Quartzose Pudding Stone Enlarge
Sept.r 1. 1804. Publiſhed by Ja.s Sowerby. London.
British Mineralogy
XCII
Quartzum farcimen, var. aggregatum

Quartzose Pudding Stone

  • Class 2. Earths.
  • Order 3. Aggregated.
  • Gen. 2. Silex.
  • Spec. 1. Quartzose.
  • Syn.
    • Pudding Stone. Kirw. v. 1. 360. Bab. 131.
    • Quartz-agathe breche. Haüy, v. 4. 461.
    • Poudding. R. De Lisle, v. 2. 481.

This is not rare, in gravel-pits, in many counties of England; Hertfordshire is however most famous for producing it. Pudding Stone is little known abroad, and is therefore esteemed in Germany, and other parts of the continent, as an English rarity. I believe it is not found either in Scotland or Ireland*.

The most perfect and most esteemed specimens are those which have the closest and finest siliceous cement, with the greatest number of variegated pebbles, sometimes with fanciful representations: see left hand part of the figure.

They are much the same in texture and hardness throughout, as the flint pebbles figured in tab. 88, and bear a polish equally well with them.

The upper figure is one of this sort, but is better in some parts than in others. The sides show an imperfection, as some of the pebbles are broken out, having been rather moulded than cemented, and almost loose when found. This specimen, I believe, is from Hertfordshire, where some people assert that they grow! This kind of stone was greatly sought after about a century ago, to be cut into trinkets, snuff-boxes, coat-buttons, &c.

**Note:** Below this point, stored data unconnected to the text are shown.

import Mathlib
import Summits.PneNP.PneNP.Theorems.Nc03AvoidResidualCoreReductionEasy
import Summits.PneNP.PneNP.Theorems.Nc03AvoidResidualCoreReductionFlip

/-!
# Route Nc03AvoidResidualCore, item `ResidualCoreReduction` — the `MAJ₃` class: rigidity

Helper file for `stmt-PneNP-20227` (residual-core reduction of `NC⁰₃-AVOID` at linear stretch; cell
pnp-ideate). For a PURE `MAJ₃` instance (`rep 6`; by symmetry we call roles `0, 1` the junction roles
and role `2` the label role) we prove the SOUNDNESS of the rigidity certificate:

* `maj_rigid`: let `E` be a set of outputs and `y` a pattern that is EXACTLY BALANCED on `E` at the
  two junction roles (at every variable `v`, among the outputs of `E` reading `v` in role `0` as many
  show `1` as `0`, and likewise in role `1`). If some variable labels (role `2`) an output of `E`
  showing `1` and another showing `0`, then `y` is not attained. Proof: for an assignment `x` let
  `s_j` be the number of true inputs of output `j`; `MAJ` gives `s_j ≥ 2` on `1`-outputs and
  `s_j ≤ 1` on `0`-outputs, so `Σ_E ± s_j ≥ 2m₁ - m₀ = m₁`; expanding `s_j` by roles, the junction
  roles contribute `0` by balance and the label role at most `Σ_c #{1-outputs labelled c} - 1 =
  m₁ - 1`, the `-1` coming from the bichromatic label. Contradiction.

This replaces the cycle/2-SAT analysis of Kuntewar–Sarma for `MAJ₃` by a counting argument in the
style of the `MUX` rigidity (`…ReductionMuxA`); existence of balanced bichromatic patterns at linear
stretch follows from the one-flip lemma (`…ReductionFlip`) in the sequel. [folklore]
-/

set_option linter.dupNamespace false -- `Summit.PneNP.PneNP.…`: summit = sub-problem name (D-0017 single-conjunct layout)

namespace Summit.PneNP.PneNP.Theorems.Nc03Reduction

open Finset Literature.Computability.Complexity

variable {N M : ℕ}

/-- `MAJ₃ = 1` needs at least two true inputs. -/
theorem maj_true_count (a b c : Bool) (h : ((a && b) || (a && c) || (b && c)) = true) :
    (2 : ℤ) ≤ (if a = true then 1 else 0) + (if b = true then 1 else 0) + (if c = true then 1 else 0) := by
  revert a b c h; decide

/-- `MAJ₃ = 0` allows at most one true input. -/
theorem maj_false_count (a b c : Bool) (h : ((a && b) || (a && c) || (b && c)) = false) :
    (if a = true then 1 else 0) + (if b = true then 1 else 0) + (if c = true then 1 else 0) ≤ (1 : ℤ) := by
  revert a b c h; decide

/-- A signed fibre sum: over the outputs of `E` reading `v` in role `r`, the signs `±1` of the
pattern add up to `#1 - #0`. -/
theorem sum_sign_fiber (I : LocalMap 3 N M) (E : Finset (Fin M)) (y : Fin M → Bool) (r : Fin 3)
    (v : Fin N) :
    ∑ j ∈ E.filter (fun j => I.vars j r = v), (if y j = true then (1 : ℤ) else -1) =
      ((E.filter fun j => I.vars j r = v ∧ y j = true).card : ℤ) -
        ((E.filter fun j => I.vars j r = v ∧ y j = false).card : ℤ) := by
  classical
  have e1 : ∀ j, (if y j = true then (1 : ℤ) else -1) =
      (if y j = true then 1 else 0) - (if y j = false then 1 else 0) := by
    intro j; cases y j <;> simp
  simp_rw [e1]
  rw [Finset.sum_sub_distrib, Finset.sum_boole, Finset.sum_boole, Finset.filter_filter,
    Finset.filter_filter]

/-- Fibrewise count: summing over the variable read in role `r`. -/
theorem sum_card_fiber (I : LocalMap 3 N M) (E : Finset (Fin M)) (y : Fin M → Bool) (r : Fin 3)
    (c : Bool) :
    ∑ v : Fin N, ((E.filter fun j => I.vars j r = v ∧ y j = c).card : ℤ) =
      ((E.filter fun j => y j = c).card : ℤ) := by
  classical
  have h := Finset.card_eq_sum_card_fiberwise (s := E.filter fun j => y j = c) (t := Finset.univ)
    (f := fun j => I.vars j r) (fun _ _ => Finset.mem_coe.2 (Finset.mem_univ _))
  rw [h]
  push_cast
  refine Finset.sum_congr rfl fun v _ => ?_
  have e : (E.filter fun j => I.vars j r = v ∧ y j = c) =
      (E.filter fun j => y j = c).filter (fun j => I.vars j r = v) := by
    ext j; simp only [Finset.mem_filter]; tauto
  rw [e]

/-- **`MAJ₃` rigidity.** A pattern exactly balanced at the two junction roles on a set of outputs
`E`, with a label variable occurring in `E` on outputs of both colours, is not attained. -/
theorem maj_rigid {I : LocalMap 3 N M} (hP : I.IsPure (rep 6)) (E : Finset (Fin M))
    {y : Fin M → Bool}
    (h0 : ∀ v, (E.filter fun j => I.vars j 0 = v ∧ y j = true).card =
      (E.filter fun j => I.vars j 0 = v ∧ y j = false).card)
    (h1 : ∀ v, (E.filter fun j => I.vars j 1 = v ∧ y j = true).card =
      (E.filter fun j => I.vars j 1 = v ∧ y j = false).card)
    {j₁ j₂ : Fin M} (hj₁ : j₁ ∈ E) (hj₂ : j₂ ∈ E) (hlab : I.vars j₁ 2 = I.vars j₂ 2)
    (hy₁ : y j₁ = true) (hy₂ : y j₂ = false) : y ∉ I.range := by
  classical
  rintro ⟨x, hx⟩
  have hev : ∀ j, y j = ((x (I.vars j 0) && x (I.vars j 1)) || (x (I.vars j 0) && x (I.vars j 2)) ||
      (x (I.vars j 1) && x (I.vars j 2))) := by
    intro j; rw [← hx, eval_of_isPure hP]; rfl
  -- notation
  set bx : Fin N → ℤ := fun v => if x v = true then 1 else 0 with hbx
  set sg : Fin M → ℤ := fun j => if y j = true then 1 else -1 with hsg
  set m₁ : ℤ := ((E.filter fun j => y j = true).card : ℤ) with hm₁
  set m₀ : ℤ := ((E.filter fun j => y j = false).card : ℤ) with hm₀
  -- balance gives `m₁ = m₀`
  have hm : m₁ = m₀ := by
    rw [hm₁, hm₀, ← sum_card_fiber I E y 0 true, ← sum_card_fiber I E y 0 false]
    exact Finset.sum_congr rfl fun v _ => by exact_mod_cast h0 v
  have hE : (E.card : ℤ) = m₁ + m₀ := by
    have h := Finset.card_filter_add_card_filter_not (s := E) (fun j => y j = true)
    have e2 : (E.filter fun j => ¬ y j = true) = E.filter fun j => y j = false := by
      ext j; simp
    rw [e2] at h
    rw [hm₁, hm₀]; exact_mod_cast h.symm
  -- the signed input count
  set S : ℤ := ∑ j ∈ E, sg j * (bx (I.vars j 0) + bx (I.vars j 1) + bx (I.vars j 2)) with hS
  -- lower bound from `MAJ`
  have hlow : m₁ ≤ S := by
    have hpt : ∀ j ∈ E, 3 * (if y j = true then (1 : ℤ) else 0) - 1 ≤
        sg j * (bx (I.vars j 0) + bx (I.vars j 1) + bx (I.vars j 2)) := by
      intro j _
      have hj := hev j
      simp only [hsg, hbx]
      cases hyj : y j
      · rw [hyj] at hj
        have := maj_false_count _ _ _ hj.symm
        simp only [Bool.false_eq_true, if_false]
        linarith
      · rw [hyj] at hj
        have := maj_true_count _ _ _ hj.symm
        simp only [if_true]
        linarith
    have hsum := Finset.sum_le_sum hpt
    rw [← hS, Finset.sum_sub_distrib, ← Finset.mul_sum, Finset.sum_boole, Finset.sum_const,
      nsmul_eq_mul, mul_one] at hsum
    rw [← hm₁, hE] at hsum
    linarith
  -- expansion by roles
  have hT : ∀ r : Fin 3, ∑ j ∈ E, sg j * bx (I.vars j r) =
      ∑ v : Fin N, bx v * (((E.filter fun j => I.vars j r = v ∧ y j = true).card : ℤ) -
        ((E.filter fun j => I.vars j r = v ∧ y j = false).card : ℤ)) := by
    intro r
    rw [← Finset.sum_fiberwise_of_maps_to (s := E) (t := Finset.univ) (g := fun j => I.vars j r)
      (fun _ _ => Finset.mem_univ _)]
    refine Finset.sum_congr rfl fun v _ => ?_
    rw [← sum_sign_fiber I E y r v, Finset.mul_sum]
    refine Finset.sum_congr rfl fun j hj => ?_
    rw [(Finset.mem_filter.1 hj).2, mul_comm]
  have hS' : S = ∑ j ∈ E, sg j * bx (I.vars j 0) + ∑ j ∈ E, sg j * bx (I.vars j 1) +
      ∑ j ∈ E, sg j * bx (I.vars j 2) := by
    rw [hS, ← Finset.sum_add_distrib, ← Finset.sum_add_distrib]
    refine Finset.sum_congr rfl fun j _ => by ring
  have hT0 : ∑ j ∈ E, sg j * bx (I.vars j 0) = 0 := by
    rw [hT 0]
    refine Finset.sum_eq_zero fun v _ => ?_
    rw [show ((E.filter fun j => I.vars j 0 = v ∧ y j = true).card : ℤ) =
      ((E.filter fun j => I.vars j 0 = v ∧ y j = false).card : ℤ) from by exact_mod_cast h0 v]
    ring
  have hT1 : ∑ j ∈ E, sg j * bx (I.vars j 1) = 0 := by
    rw [hT 1]
    refine Finset.sum_eq_zero fun v _ => ?_
    rw [show ((E.filter fun j => I.vars j 1 = v ∧ y j = true).card : ℤ) =
      ((E.filter fun j => I.vars j 1 = v ∧ y j = false).card : ℤ) from by exact_mod_cast h1 v]
    ring
  -- the label role: at most `m₁ - 1`, thanks to the bichromatic label
  set c := I.vars j₁ 2 with hc
  have ht1 : 1 ≤ (E.filter fun j => I.vars j 2 = c ∧ y j = true).card :=
    Finset.card_pos.2 ⟨j₁, Finset.mem_filter.2 ⟨hj₁, rfl, hy₁⟩⟩
  have ht0 : 1 ≤ (E.filter fun j => I.vars j 2 = c ∧ y j = false).card :=
    Finset.card_pos.2 ⟨j₂, Finset.mem_filter.2 ⟨hj₂, hlab.symm, hy₂⟩⟩
  have hT2 : ∑ j ∈ E, sg j * bx (I.vars j 2) ≤ m₁ - 1 := by
    rw [hT 2]
    have hpt : ∀ v ∈ (Finset.univ : Finset (Fin N)),
        bx v * (((E.filter fun j => I.vars j 2 = v ∧ y j = true).card : ℤ) -
          ((E.filter fun j => I.vars j 2 = v ∧ y j = false).card : ℤ)) ≤
        ((E.filter fun j => I.vars j 2 = v ∧ y j = true).card : ℤ) - (if v = c then 1 else 0) := by
      intro v _
      simp only [hbx]
      by_cases hvc : v = c
      · subst hvc
        rw [if_pos rfl]
        split_ifs
        · omega
        · omega
      · rw [if_neg hvc]
        split_ifs
        · omega
        · omega
    refine (Finset.sum_le_sum hpt).trans ?_
    rw [Finset.sum_sub_distrib, sum_card_fiber I E y 2 true, Finset.sum_ite_eq' Finset.univ c,
      if_pos (Finset.mem_univ _)]
  -- contradiction
  rw [hS', hT0, hT1] at hlow
  linarith

end Summit.PneNP.PneNP.Theorems.Nc03Reduction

The lower specimen came from South-end Essex, and was given me by Lady Wilson. The opposite shore, at Sheppy island, Kent, has many varieties of it, probably washed out of the curious marle clifts of that place. This specimen is somewhat too sandy, and not close-grained enough to bear a polish. They are sometimes found very large, and I have seen fragments of them that must have been several feet in diameter, which had been formerly worked into querns to grind corn.

Probably the name was given by English lapidaries; and, as Mr. Kirwan observes, they meant, by the appellation of Pudding Stones, to express flint pebbles of any colour cemented with a substance of the same or similar hardness, so as to make an equally compact stone for polishing.

  • * Though in Scotland they call some of the rocks by this name.